十月,清透亮綠的田野中,純白的新幹線如細針般快速前進。
草薙魔法建築專門學校二年級的一百五十名學生搭乘著新幹線,從東京到大阪,沿著東海道一直往西前進。現在已是換季時節,一部分學生穿著長袖的冬季制服,但十月還有點炎熱,因此穿著短袖制服的學生仍不在少數。
「富士山喵!賣浜名湖特大鰻魚便當的推車應該快來了吧喵!」
聽聞此言的榎小角,望著左手腕上八顆大水晶串成的念珠手環。水晶球里關著白貓化身的式神伽羅,她正握拳敲著透明的障壁。
「吵死了你,什麼啦?」
小角一臉不耐煩地皺起了他端正好勝的面容。
「推車快要來賣特大鰻魚便當了喵,小角,放人家出去啦喵嗚。」
伽羅在水晶球中望著小角,搓著雙手央求。
「那可不行,我沒買你的票,你還是乖乖待在憑坐珠里吧。」
「不要喵,特大鰻魚便當要來了喵!」
「呃,小角先生。方便的話,伽羅小姐用餐時,我代她進入憑坐珠吧。」
坐在小角隔壁,金毛九尾狐化身的亞彌怯生生地說道。由於新幹線中有許多人不常看到式神,因此他藏起耳朵與尾巴,與其它學生—樣穿著制服。
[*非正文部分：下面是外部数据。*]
/-! ## §3 Crux B by name on the pinned Kato–zeta road -/

/-- **Crux B `AnalyticRankOneOfRankOneFiniteShaTwo` (stmt-BirchSwinnertonDyer-19080) on the PINNED
Kato–zeta / Perrin-Riou road.** Displayed hypotheses: the six refereed facts of the line of record
(`2`-parity `hpar`, modularity `hmod`, Hoffstein–Luo `hHL`, Kato `hKato`, existence of Heegner points `hHP`,
Gross–Zagier + Kolyvagin `hGZ` = [ABS] Thm. 10.8 (b)), the three PRINT readings (R+K) `hRK`, (3.1′) `h31`,
(3.1″) `h31b`, and ONE research statement `hPR : PRFormulaAtTwoH2`. Proof:
`analyticRankOne_of_facts_of_heegnerNonTorsion` (p419056) ∘ `heegnerNonTorsionAtTwo_of_prFormulaH2_of_readings`.
NUMBERS on this road: crux B = 6 refereed facts + 3 print readings on Kato's pinned objects + 1 open
FORMULA (Perrin-Riou at the additive prime `2`); no anticyclotomic construction, no Wan-type divisibility,
no Poitou–Tate over `K`. CONDITIONAL; closes nothing.
[cite: AlpogeBhargavaShnidman2022, App. A Thm. 10.1, Rem. 10.5 (i), Thm. 10.6, Thm. 10.8, §10.1.3; §2 after Thm. 2.10]
[cite: BurungaleTian2026, Thm. 2.6] [cite: GrossZagier1986, Thm. I.6.3 with V.§2] [cite: Kato2004Asterisque, Cor. 14.3, §14.14] -/
theorem cruxB_of_prFormulaH2_of_readings
    (hpar : ∀ (W : WeierstrassCurve ℚ) [W.IsElliptic] (p : ℕ) [Fact p.Prime], p_parity W p)
    (hmod : ModularForms.exists_isNewformOf) (hHL : HoffsteinLuo1997_exists_twist_L_one_ne_zero)
    (hKato : ∀ (W : WeierstrassCurve ℚ) [W.IsElliptic] (p : ℕ) [Fact p.Prime],
      kato_finite_of_L_one_ne_zero W p)
    (hHP : ∀ (W : WeierstrassCurve ℚ) (K : Type) [Field K] [NumberField K],
      exists_isHeegnerPoint W K)
    (hGZ : ∀ (W : WeierstrassCurve ℚ) (N : ℕ) [NeZero N] (K : Type) [Field K] [NumberField K],
      analyticRankEK_eq_one_iff_heegner_nonTorsion W N K)
    (hRK : ∀ ⦃n : ℕ⦄, Squarefree n →
      ∀ [(congruentNumberCurve n).IsElliptic] [(congruentNumberCurve n).IsGloballyMinimal]
        [ContinuousSMul ℤ_[2] ((congruentNumberCurve n).tateModule 2)],
        ∃ D : KatoDescentDatum 2, Nonempty (KatoDescentDatumPinH2 (congruentNumberCurve n) 2 D) ∧
          ∃ a b : ℕ,
            Ideal.span {((2 : ℕ) : IwasawaAlgebra 2) ^ a} * Module.charIdeal (IwasawaAlgebra 2) D.H2 =
              Ideal.span {((2 : ℕ) : IwasawaAlgebra 2) ^ b} *
                Module.charIdeal (IwasawaAlgebra 2) (D.H ⧸ (IwasawaAlgebra 2) ∙ D.z))
    (h31 : ∀ ⦃n : ℕ⦄, Squarefree n →
      ∀ [(congruentNumberCurve n).IsElliptic] [(congruentNumberCurve n).IsGloballyMinimal]
        [ContinuousSMul ℤ_[2] ((congruentNumberCurve n).tateModule 2)]
        (D : KatoDescentDatum 2), Nonempty (KatoDescentDatumPinH2 (congruentNumberCurve n) 2 D) →
        (congruentNumberCurve n).mordellWeilRank = 1 →
          Finite (AddCommGroup.primaryComponent (congruentNumberCurve n).sha 2) →
            Finite (IwasawaAlgebra.coinvariants 2 D.H2))
    (h31b : ∀ ⦃n : ℕ⦄, Squarefree n →
      ∀ [(congruentNumberCurve n).IsElliptic] [(congruentNumberCurve n).IsGloballyMinimal]
        [ContinuousSMul ℤ_[2] ((congruentNumberCurve n).tateModule 2)]
        (D : KatoDescentDatum 2) (pin : KatoDescentDatumPinH2 (congruentNumberCurve n) 2 D),
        (congruentNumberCurve n).mordellWeilRank = 1 →
          Finite (AddCommGroup.primaryComponent (congruentNumberCurve n).sha 2) →
            (∀ m : ℕ, 2 ^ m • D.ι (Submodule.Quotient.mk D.z) ≠ 0) →
              ∀ t : ℚ_[2], HasLocPKummerLog (congruentNumberCurve n) 2 pin.katoClass t → t ≠ 0)
    (hPR : PRFormulaAtTwoH2) :
    AnalyticRankOneOfRankOneFiniteShaTwo :=
  analyticRankOne_of_facts_of_heegnerNonTorsion hpar hmod hHL hKato hHP hGZ
    (heegnerNonTorsionAtTwo_of_prFormulaH2_of_readings hKato hRK h31 h31b hPR)

end Summit.BirchSwinnertonDyer.BirchSwinnertonDyer.Theorems.CongruentShaFreeCutKatoZetaRoadPinnedH2

end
亞彌是白髮劍士,諫早東日流的式神,東日流是小角的同班同學,也是他的競爭對手。諫早家是間大公司,家境富裕,因此不必像小角把式神關在憑坐珠里省下車票錢。東日流正叉著手臂睡覺,三人座的位置上,窗邊坐著東日流,中間為亞彌,小角則坐在走道旁。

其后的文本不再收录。